Data, especially numerical data, is a powerful tool to have if you know what to do with it; graphs are one way to present data or information in an organized manner, provided the kind of data you're working with lends itself to the kind of analysis you need.
Often, statisticians, instructors and others are curious about the distribution of data. For example, if the data is a set of chemistry test results, you might be curious about the difference between the lowest and the highest scores or about the fraction of test-takers occupying the various "slots" between these extremes.
Frequency distributions are a powerful tool for scientists, especially (but not only) when the data tends to cluster around a mean or average smack-dab between the right and left sides of the graph. This is the familiar "bell-shaped curve" of normally distributed data.
What Is a Frequency Distribution?
A frequency distribution is a table that includes intervals of data points, called classes, and the total number of entries in each class. The frequency f of each class is just the number of data points it has. The limiting points of each class are called the lower class limit and the upper class limit, and the class width is the distance between the lower (or higher) limits of successive classes. It is not the difference between the higher and lower limits of the same class.
The range is the difference between the lowest and highest values in the table or on its corresponding graph.
When creating a grouped frequency distribution, you start with the principle that you will use between five and 20 classes. These classes must have the same width, or span or numerical value, for the distribution to be valid. Once you determine the class width (detailed below), you choose a starting point the same as or less than the lowest value in the whole set.
General Guidelines for Determining Classes
As noted, choose between five and 20 classes; you would usually use more classes for a larger number of data points, a wider range or both. In addition, follow these guidelines:
- The class width should be an odd number. This will assure that the class midpoints are integer numbers rather than decimal numbers.
- Every data value must fall into exactly one class. None are ignored, and none can be included in more than one class.
- The classes must be continuous, meaning that you have to include even those classes that have no entries. (Exceptions are made at the extremes; if you are left with an empty first or an empty last class class, exclude it).

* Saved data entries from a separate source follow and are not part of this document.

import Summits.AtomisticToContinuum.BoseEinsteinCondensation.Theses.BECSubharmonicContinuation
import Summits.AtomisticToContinuum.BoseEinsteinCondensation.Theorems.BECSubharmonicContinuationCoreDeficitBoundsWeight
import Summits.AtomisticToContinuum.BoseEinsteinCondensation.Theorems.BECSubharmonicContinuationCoreDeficitBoundsKernelTent
import Summits.AtomisticToContinuum.BoseEinsteinCondensation.Theorems.BECSubharmonicContinuationCoreDeficitBoundsKernelBall
import Summits.AtomisticToContinuum.BoseEinsteinCondensation.Theorems.BECSubharmonicContinuationCoreDeficitBoundsFourier
import HarnessLib

/-!
# Route `BECSubharmonicContinuation`, support `CoreDeficitBounds` (stmt-AtomisticToContinuum-9004):
# the core-deficit bounds — proof

For `L > 0`, any periodic trial state `Ψ` of `N` bosons, any particle `i` and `R > 0`, the core
potential `D(R) = (4π)⁻¹ ∫_{B(0,R)} H(y)/|y| dy` of the gradient correlation
`H(y) = Re ∑ₖ ∫ conj ∂_{i,k}Ψ(X^{i→xᵢ+y}) ∂_{i,k}Ψ(X) dX` satisfies

* (a) `D(R) ≤ H(0) R²/2`, and
* (b) `D(R) ≤ 8 (1 - R⁻³ ∫ ∏ₖ(1 - |yₖ|/R)₊ G(y) dy)`, `G(y) = Re ∫ conj Ψ(X^{i→xᵢ+y}) Ψ(X) dX`.

Proof (`CoreDeficitBounds_proof`). By the Fourier representation on `(ℝ/ℤ)^{3N}`
(`…CoreDeficitBoundsFourier`) `G(y) = ∑ₙ aₙ cos(κₙ·y)`, `H(y) = ∑ₙ |κₙ|² aₙ cos(κₙ·y)` with
`aₙ = L^{3N}|ĉₙ(Ψ)|² ≥ 0`, `∑ₙ aₙ = 1`, `κₙ = 2πn(i,·)/L`; dominated convergence exchanges the mode
sum with the `y`-integrals (the kernels `1_{B_R}/|y|` and the tent are integrable, the weights
summable), and the kernel identities `|κ|²(4π)⁻¹∫_{B_R} cos(κ·y)/|y| dy = 1 - cos(|κ|R)`
(`…KernelBall`) and `R⁻³∫ ∏(1-|yₖ|/R)₊ cos(κ·y) dy = ∏ⱼ sinc²(κⱼR/2)` (`…KernelTent`) give
`D(R) = ∑ₙ aₙ(1 - cos(|κₙ|R))` and `1 - R⁻³∫tent·G = ∑ₙ aₙ(1 - ∏ⱼ sinc²(κₙ,ⱼR/2))`. Then (a) is
`1 - cos x ≤ x²/2` and (b) is the weight inequality `1 - cos|u| ≤ 8(1 - ∏ⱼ sinc²(uⱼ/2))`
(`…Weight`), termwise.
-/

noncomputable section

open MeasureTheory Set Filter Complex Metric Real
open scoped ENNReal NNReal Topology ComplexConjugate BigOperators

namespace Summit.AtomisticToContinuum.BoseEinsteinCondensation.Theorems.CoreDeficitBounds

open Literature.MathematicalPhysics.QuantumManyBody.BoseGas

variable {N : ℕ} {L : ℝ}

/-! Throughout, the wave vectors are abstracted as a family `κ : ℤ^{3N} → ℝ³` with
`κ n k = 2π n(i,k)/L` (hypothesis `hκ`); the closing theorem instantiates it. -/

section WaveVector

variable {i : Fin N} {κ : (Fin N × Fin 3 → ℤ) → Space}

/-- The phase `κₙ · y = ∑ₖ 2π n(i,k) yₖ / L`. -/
theorem sum_waveVec_mul (hκ : ∀ n k, κ n k = 2 * Real.pi * (n (i, k) : ℝ) / L)
    (n : Fin N × Fin 3 → ℤ) (y : Space) :
    ∑ k, κ n k * y k = ∑ k, 2 * Real.pi * (n (i, k) : ℝ) * y k / L := by
  refine Finset.sum_congr rfl fun k _ => ?_
  rw [hκ]
  ring

/-- The squared wave number `|κₙ|² = ∑ₖ (2π n(i,k)/L)²`. -/
theorem norm_sq_waveVec (hκ : ∀ n k, κ n k = 2 * Real.pi * (n (i, k) : ℝ) / L)
    (n : Fin N × Fin 3 → ℤ) :
    ‖κ n‖ ^ 2 = ∑ k, (2 * Real.pi * (n (i, k) : ℝ) / L) ^ 2 := by
  rw [EuclideanSpace.real_norm_sq_eq]
  simp only [hκ]

/-- The phase is continuous in `y`. -/
theorem continuous_cos_waveVec (κ : (Fin N × Fin 3 → ℤ) → Space) (n : Fin N × Fin 3 → ℤ) :
    Continuous fun y : Space => Real.cos (∑ k, κ n k * y k) :=
  Real.continuous_cos.comp (continuous_finsetSum _ fun k _ =>
    continuous_const.mul (PiLp.continuous_apply 2 (fun _ : Fin 3 => ℝ) k))

/-- **The gradient correlation in momentum space, wave-vector form**:
`H(y) = ∑ₙ aₙ |κₙ|² cos(κₙ·y)`. -/
theorem hasSum_H (hL : 0 < L) (Ψ : PeriodicTrialState N L)
    (hκ : ∀ n k, κ n k = 2 * Real.pi * (n (i, k) : ℝ) / L) (y : Space) :
    HasSum (fun n : Fin N × Fin 3 → ℤ => (L ^ 3) ^ N * ‖configFourierCoeff L Ψ.ψ n‖ ^ 2 *
        ‖κ n‖ ^ 2 * Real.cos (∑ k, κ n k * y k))
      (∑ k : Fin 3, ∫ X in cellN N L,
        conj (fderiv ℝ Ψ.ψ (Function.update X i (X i + y)) (Pi.single i (EuclideanSpace.single k (1 : ℝ)))) *
          fderiv ℝ Ψ.ψ X (Pi.single i (EuclideanSpace.single k (1 : ℝ)))).re := by
  refine (hasSum_gradientCorrelation hL Ψ i y).congr_fun fun n => ?_
  rw [norm_sq_waveVec hκ, sum_waveVec_mul hκ]

/-- **The translation correlation in momentum space, wave-vector form**:
`G(y) = ∑ₙ aₙ cos(κₙ·y)`. -/
theorem hasSum_G (hL : 0 < L) (Ψ : PeriodicTrialState N L)
    (hκ : ∀ n k, κ n k = 2 * Real.pi * (n (i, k) : ℝ) / L) (y : Space) :
    HasSum (fun n : Fin N × Fin 3 → ℤ => (L ^ 3) ^ N * ‖configFourierCoeff L Ψ.ψ n‖ ^ 2 *
        Real.cos (∑ k, κ n k * y k))
      (∫ X in cellN N L, conj (Ψ.ψ (Function.update X i (X i + y))) * Ψ.ψ X).re := by
  refine (hasSum_translationCorrelation hL Ψ i y).congr_fun fun n => ?_
  rw [sum_waveVec_mul hκ]

/-- **Summability of the kinetic weights**: `∑ₙ aₙ |κₙ|² = H(0) < ∞`. -/
theorem hasSum_H_zero (hL : 0 < L) (Ψ : PeriodicTrialState N L)
    (hκ : ∀ n k, κ n k = 2 * Real.pi * (n (i, k) : ℝ) / L) :
    HasSum (fun n : Fin N × Fin 3 → ℤ => (L ^ 3) ^ N * ‖configFourierCoeff L Ψ.ψ n‖ ^ 2 *
        ‖κ n‖ ^ 2)
      (∑ k : Fin 3, ∫ X in cellN N L,
        conj (fderiv ℝ Ψ.ψ (Function.update X i (X i + 0)) (Pi.single i (EuclideanSpace.single k (1 : ℝ)))) *
          fderiv ℝ Ψ.ψ X (Pi.single i (EuclideanSpace.single k (1 : ℝ)))).re := by
  refine (hasSum_H hL Ψ hκ 0).congr_fun fun n => ?_
  simp

/-- **The core potential in momentum space.** With `D(R) = (4π)⁻¹∫_{B(0,R)} H(y)/|y| dy`,
`D(R) = ∑ₙ aₙ (1 - cos(|κₙ| R))` (dominated convergence with the integrable kernel `1/|y|` on the
ball and the summable weights `aₙ|κₙ|²`, then the truncated Newton kernel identity). -/
theorem hasSum_corePotential (hL : 0 < L) (Ψ : PeriodicTrialState N L)
    (hκ : ∀ n k, κ n k = 2 * Real.pi * (n (i, k) : ℝ) / L) {R : ℝ} (hR : 0 < R) :
    HasSum (fun n : Fin N × Fin 3 → ℤ => (L ^ 3) ^ N * ‖configFourierCoeff L Ψ.ψ n‖ ^ 2 *
        (1 - Real.cos (‖κ n‖ * R)))
      ((4 * Real.pi)⁻¹ * ∫ y in ball (0 : Space) R, (∑ k : Fin 3, ∫ X in cellN N L,
        conj (fderiv ℝ Ψ.ψ (Function.update X i (X i + y)) (Pi.single i (EuclideanSpace.single k (1 : ℝ)))) *
          fderiv ℝ Ψ.ψ X (Pi.single i (EuclideanSpace.single k (1 : ℝ)))).re / ‖y‖) := by
  -- abbreviations
  set a : (Fin N × Fin 3 → ℤ) → ℝ := fun n => (L ^ 3) ^ N * ‖configFourierCoeff L Ψ.ψ n‖ ^ 2
    with ha
  have ha0 : ∀ n, 0 ≤ a n := fun n => by rw [ha]; positivity
  set w : (Fin N × Fin 3 → ℤ) → ℝ := fun n => a n * ‖κ n‖ ^ 2 with hw
  have hw0 : ∀ n, 0 ≤ w n := fun n => by rw [hw]; exact mul_nonneg (ha0 n) (sq_nonneg _)
  have hwsum : Summable w := (hasSum_H_zero hL Ψ hκ).summable
  -- dominated convergence on the ball
  have hDC := hasSum_integral_of_dominated_convergence
    (μ := volume.restrict (ball (0 : Space) R))
    (F := fun n y => w n * Real.cos (∑ k, κ n k * y k) / ‖y‖)
    (f := fun y => (∑ k : Fin 3, ∫ X in cellN N L,
        conj (fderiv ℝ Ψ.ψ (Function.update X i (X i + y)) (Pi.single i (EuclideanSpace.single k (1 : ℝ)))) *
          fderiv ℝ Ψ.ψ X (Pi.single i (EuclideanSpace.single k (1 : ℝ)))).re / ‖y‖)
    (fun n y => w n * ‖y‖⁻¹) (fun n => ?_) (fun n => ?_) ?_ ?_ ?_
  rotate_left
  · -- measurability
    exact ((continuous_const.mul (continuous_cos_waveVec κ n)).measurable.div
      continuous_norm.measurable).aestronglyMeasurable
  · -- domination
    refine ae_of_all _ fun y => ?_
    rw [Real.norm_eq_abs, abs_div, abs_mul, abs_norm, abs_of_nonneg (hw0 n), div_eq_mul_inv]
    exact mul_le_mul_of_nonneg_right (mul_le_of_le_one_right (hw0 n) (Real.abs_cos_le_one _))
      (inv_nonneg.2 (norm_nonneg _))
  · -- summability of the bound
    exact ae_of_all _ fun y => hwsum.mul_right _
  · -- integrability of the bound
    have h1 : (fun y : Space => ∑' n, w n * ‖y‖⁻¹) = fun y => (∑' n, w n) * ‖y‖⁻¹ := by
      funext y; exact tsum_mul_right
    rw [h1]
    exact (integrableOn_inv_norm_ball R).const_mul _
  · -- pointwise convergence
    exact ae_of_all _ fun y => (hasSum_H hL Ψ hκ y).div_const ‖y‖
  -- evaluate the mode integrals
  have hDC2 := hDC.mul_left (4 * Real.pi)⁻¹
  refine hDC2.congr_fun fun n => ?_
  simp only [hw]
  have hI : ∫ y in ball (0 : Space) R, a n * ‖κ n‖ ^ 2 * Real.cos (∑ k, κ n k * y k) / ‖y‖
      = a n * ‖κ n‖ ^ 2 * ∫ y in ball (0 : Space) R, Real.cos (∑ k, κ n k * y k) / ‖y‖ := by
    rw [← MeasureTheory.integral_const_mul]
    refine integral_congr_ae (ae_of_all _ fun y => ?_)
    ring
  rw [hI, ← norm_sq_mul_integral_ball_cos_div_norm (κ n) hR]
  ring

/-- **The window average in momentum space.** With the translate-averaged cube window
`W = R⁻³∫ ∏ₖ(1 - |yₖ|/R)₊ G(y) dy`, `W = ∑ₙ aₙ ∏ⱼ sinc²(κₙ,ⱼ R/2)` (dominated convergence with
the integrable tent and the summable weights `aₙ`, then the Fejér identity). -/
theorem hasSum_window (hL : 0 < L) (Ψ : PeriodicTrialState N L)
    (hκ : ∀ n k, κ n k = 2 * Real.pi * (n (i, k) : ℝ) / L) {R : ℝ} (hR : 0 < R) :
    HasSum (fun n : Fin N × Fin 3 → ℤ => (L ^ 3) ^ N * ‖configFourierCoeff L Ψ.ψ n‖ ^ 2 *
        ∏ j, Real.sinc (κ n j * R / 2) ^ 2)
      (R⁻¹ ^ 3 * ∫ y : Space, (∏ k : Fin 3, max (1 - |y k| / R) 0) *
        (∫ X in cellN N L, conj (Ψ.ψ (Function.update X i (X i + y))) * Ψ.ψ X).re) := by
  set a : (Fin N × Fin 3 → ℤ) → ℝ := fun n => (L ^ 3) ^ N * ‖configFourierCoeff L Ψ.ψ n‖ ^ 2
    with ha
  have ha0 : ∀ n, 0 ≤ a n := fun n => by rw [ha]; positivity
  have hasum : HasSum a 1 := hasSum_coeff hL Ψ
  have hDC := hasSum_integral_of_dominated_convergence (μ := (volume : Measure Space))
    (F := fun n y => (∏ k : Fin 3, max (1 - |y k| / R) 0) * (a n * Real.cos (∑ k, κ n k * y k)))
    (f := fun y => (∏ k : Fin 3, max (1 - |y k| / R) 0) *
        (∫ X in cellN N L, conj (Ψ.ψ (Function.update X i (X i + y))) * Ψ.ψ X).re)
    (fun n y => a n * ∏ k : Fin 3, max (1 - |y k| / R) 0) (fun n => ?_) (fun n => ?_) ?_ ?_ ?_
  rotate_left
  · exact ((continuous_tent R).mul (continuous_const.mul (continuous_cos_waveVec κ n))).aestronglyMeasurable
  · refine ae_of_all _ fun y => ?_
    rw [Real.norm_eq_abs, abs_mul, abs_mul, abs_of_nonneg (tent_nonneg R y), abs_of_nonneg (ha0 n),
      mul_comm]
    exact mul_le_mul_of_nonneg_right (mul_le_of_le_one_right (ha0 n) (Real.abs_cos_le_one _))
      (tent_nonneg R y)
  · exact ae_of_all _ fun y => hasum.summable.mul_right _
  · have h1 : (fun y : Space => ∑' n, a n * ∏ k : Fin 3, max (1 - |y k| / R) 0) =
        fun y => (∑' n, a n) * ∏ k : Fin 3, max (1 - |y k| / R) 0 := by
      funext y; exact tsum_mul_right
    rw [h1]
    exact (integrable_tent hR).const_mul _
  · exact ae_of_all _ fun y => (hasSum_G hL Ψ hκ y).mul_left _
  have hDC2 := hDC.mul_left (R⁻¹ ^ 3)
  refine hDC2.congr_fun fun n => ?_
  have hI : ∫ y : Space, (∏ k : Fin 3, max (1 - |y k| / R) 0) * (a n * Real.cos (∑ k, κ n k * y k))
      = a n * ∫ y : Space, (∏ k : Fin 3, max (1 - |y k| / R) 0) * Real.cos (∑ k, κ n k * y k) := by
    rw [← MeasureTheory.integral_const_mul]
    refine integral_congr_ae (ae_of_all _ fun y => ?_)
    ring
  rw [hI, integral_tent_mul_cos (κ n) hR]
  have hR3 : R⁻¹ ^ 3 * R ^ 3 = 1 := by rw [inv_pow, inv_mul_cancel₀ (pow_ne_zero 3 hR.ne')]
  calc a n * ∏ j, Real.sinc (κ n j * R / 2) ^ 2
      = (R⁻¹ ^ 3 * R ^ 3) * (a n * ∏ j, Real.sinc (κ n j * R / 2) ^ 2) := by rw [hR3, one_mul]
    _ = R⁻¹ ^ 3 * (a n * (R ^ 3 * ∏ j, Real.sinc (κ n j * R / 2) ^ 2)) := by ring

end WaveVector

/-- **The core-deficit bounds** (route `BECSubharmonicContinuation`, support `CoreDeficitBounds`,
stmt-AtomisticToContinuum-9004). For `L > 0`, every periodic trial state `Ψ`, particle `i` and
`R > 0`: (a) `(4π)⁻¹∫_{B(0,R)} H/|y| ≤ H(0)R²/2` and
(b) `(4π)⁻¹∫_{B(0,R)} H/|y| ≤ 8(1 - R⁻³∫∏ₖ(1-|yₖ|/R)₊ G)`, by the momentum-space identities
`D(R) = ∑ₙ aₙ(1 - cos|κₙ|R)`, `H(0) = ∑ₙ aₙ|κₙ|²`, `1 - W = ∑ₙ aₙ(1 - ∏ⱼsinc²(κₙ,ⱼR/2))`
(`∑ₙ aₙ = 1`) and the termwise inequalities `1 - cos x ≤ x²/2`,
`1 - cos|u| ≤ 8(1 - ∏ⱼ sinc²(uⱼ/2))`. -/
theorem _root_.Summit.AtomisticToContinuum.BoseEinsteinCondensation.Theorems.CoreDeficitBounds_proof :
    Summit.AtomisticToContinuum.BoseEinsteinCondensation.Theses.BECSubharmonicContinuation.CoreDeficitBounds := by
  intro N L hL Ψ i R hR
  beta_reduce
  -- the wave vectors `κₙ = 2π n(i,·)/L`
  set κ : (Fin N × Fin 3 → ℤ) → Space :=
    fun n => WithLp.toLp 2 (fun k : Fin 3 => 2 * Real.pi * (n (i, k) : ℝ) / L) with hκdef
  have hκ : ∀ n k, κ n k = 2 * Real.pi * (n (i, k) : ℝ) / L := fun n k => by
    rw [hκdef, PiLp.toLp_apply]
  have hD := hasSum_corePotential hL Ψ hκ hR
  have hH0 := hasSum_H_zero hL Ψ hκ
  have hW := hasSum_window hL Ψ hκ hR
  have ha := hasSum_coeff hL Ψ
  have ha0 : ∀ n : Fin N × Fin 3 → ℤ, 0 ≤ (L ^ 3) ^ N * ‖configFourierCoeff L Ψ.ψ n‖ ^ 2 :=
    fun n => by positivity
  refine ⟨?_, ?_⟩
  · -- (a): `1 - cos x ≤ x²/2`
    have hcmp := hasSum_le (f := fun n : Fin N × Fin 3 → ℤ => (L ^ 3) ^ N *
        ‖configFourierCoeff L Ψ.ψ n‖ ^ 2 * (1 - Real.cos (‖κ n‖ * R)))
      (g := fun n => (L ^ 3) ^ N * ‖configFourierCoeff L Ψ.ψ n‖ ^ 2 * ‖κ n‖ ^ 2 * (R ^ 2 / 2))
      (fun n => ?_) hD (hH0.mul_right (R ^ 2 / 2))
    · simpa [mul_div_assoc] using hcmp
    · have h1 := Real.one_sub_sq_div_two_le_cos (x := ‖κ n‖ * R)
      have h2 : 1 - Real.cos (‖κ n‖ * R) ≤ ‖κ n‖ ^ 2 * (R ^ 2 / 2) := by nlinarith
      calc (L ^ 3) ^ N * ‖configFourierCoeff L Ψ.ψ n‖ ^ 2 * (1 - Real.cos (‖κ n‖ * R))
          ≤ (L ^ 3) ^ N * ‖configFourierCoeff L Ψ.ψ n‖ ^ 2 * (‖κ n‖ ^ 2 * (R ^ 2 / 2)) :=
            mul_le_mul_of_nonneg_left h2 (ha0 n)
        _ = _ := by ring
  · -- (b): the weight inequality
    have hdef := (ha.sub hW).mul_left 8
    have hcmp := hasSum_le (f := fun n : Fin N × Fin 3 → ℤ => (L ^ 3) ^ N *
        ‖configFourierCoeff L Ψ.ψ n‖ ^ 2 * (1 - Real.cos (‖κ n‖ * R)))
      (g := fun n => 8 * ((L ^ 3) ^ N * ‖configFourierCoeff L Ψ.ψ n‖ ^ 2 -
        (L ^ 3) ^ N * ‖configFourierCoeff L Ψ.ψ n‖ ^ 2 * ∏ j, Real.sinc (κ n j * R / 2) ^ 2))
      (fun n => ?_) hD hdef
    · exact hcmp
    · have hwt := weight_ineq (R • κ n)
      have hnorm : ‖R • κ n‖ = ‖κ n‖ * R := by
        rw [norm_smul, Real.norm_eq_abs, abs_of_pos hR, mul_comm]
      have hcoord : ∀ j, (R • κ n) j / 2 = κ n j * R / 2 := fun j => by
        rw [PiLp.smul_apply, smul_eq_mul]; ring
      rw [hnorm] at hwt
      simp_rw [hcoord] at hwt
      calc (L ^ 3) ^ N * ‖configFourierCoeff L Ψ.ψ n‖ ^ 2 * (1 - Real.cos (‖κ n‖ * R))
          ≤ (L ^ 3) ^ N * ‖configFourierCoeff L Ψ.ψ n‖ ^ 2 *
              (8 * (1 - ∏ j, Real.sinc (κ n j * R / 2) ^ 2)) :=
            mul_le_mul_of_nonneg_left hwt (ha0 n)
        _ = _ := by ring

end Summit.AtomisticToContinuum.BoseEinsteinCondensation.Theorems.CoreDeficitBounds

end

- As stated, the classes must be equal in width. The first and last classes are again exceptions, as these can be, for example, any value below a certain number at the low end or any value above a certain number at the high end,
In a properly constructed frequency distribution, the starting point plus the number of classes times the class width must always be greater than the maximum value.
Class Width Examples
A professor had students keep track of their social interactions for a week. The number of social interactions over the week is shown in the following grouped frequency distribution. What is the class midpoint for each class?
Class Frequency (f)
- 0–7: 7
- 8–14: 37
- 15–21: 32
- 22–28: 21
- 29–35: 3
The class width was chosen in this instance to be seven. Given a range of 35 and the need for an odd number for class width, you get five classes with a range of seven. The midpoints are 4, 11, 18, 25 and 32.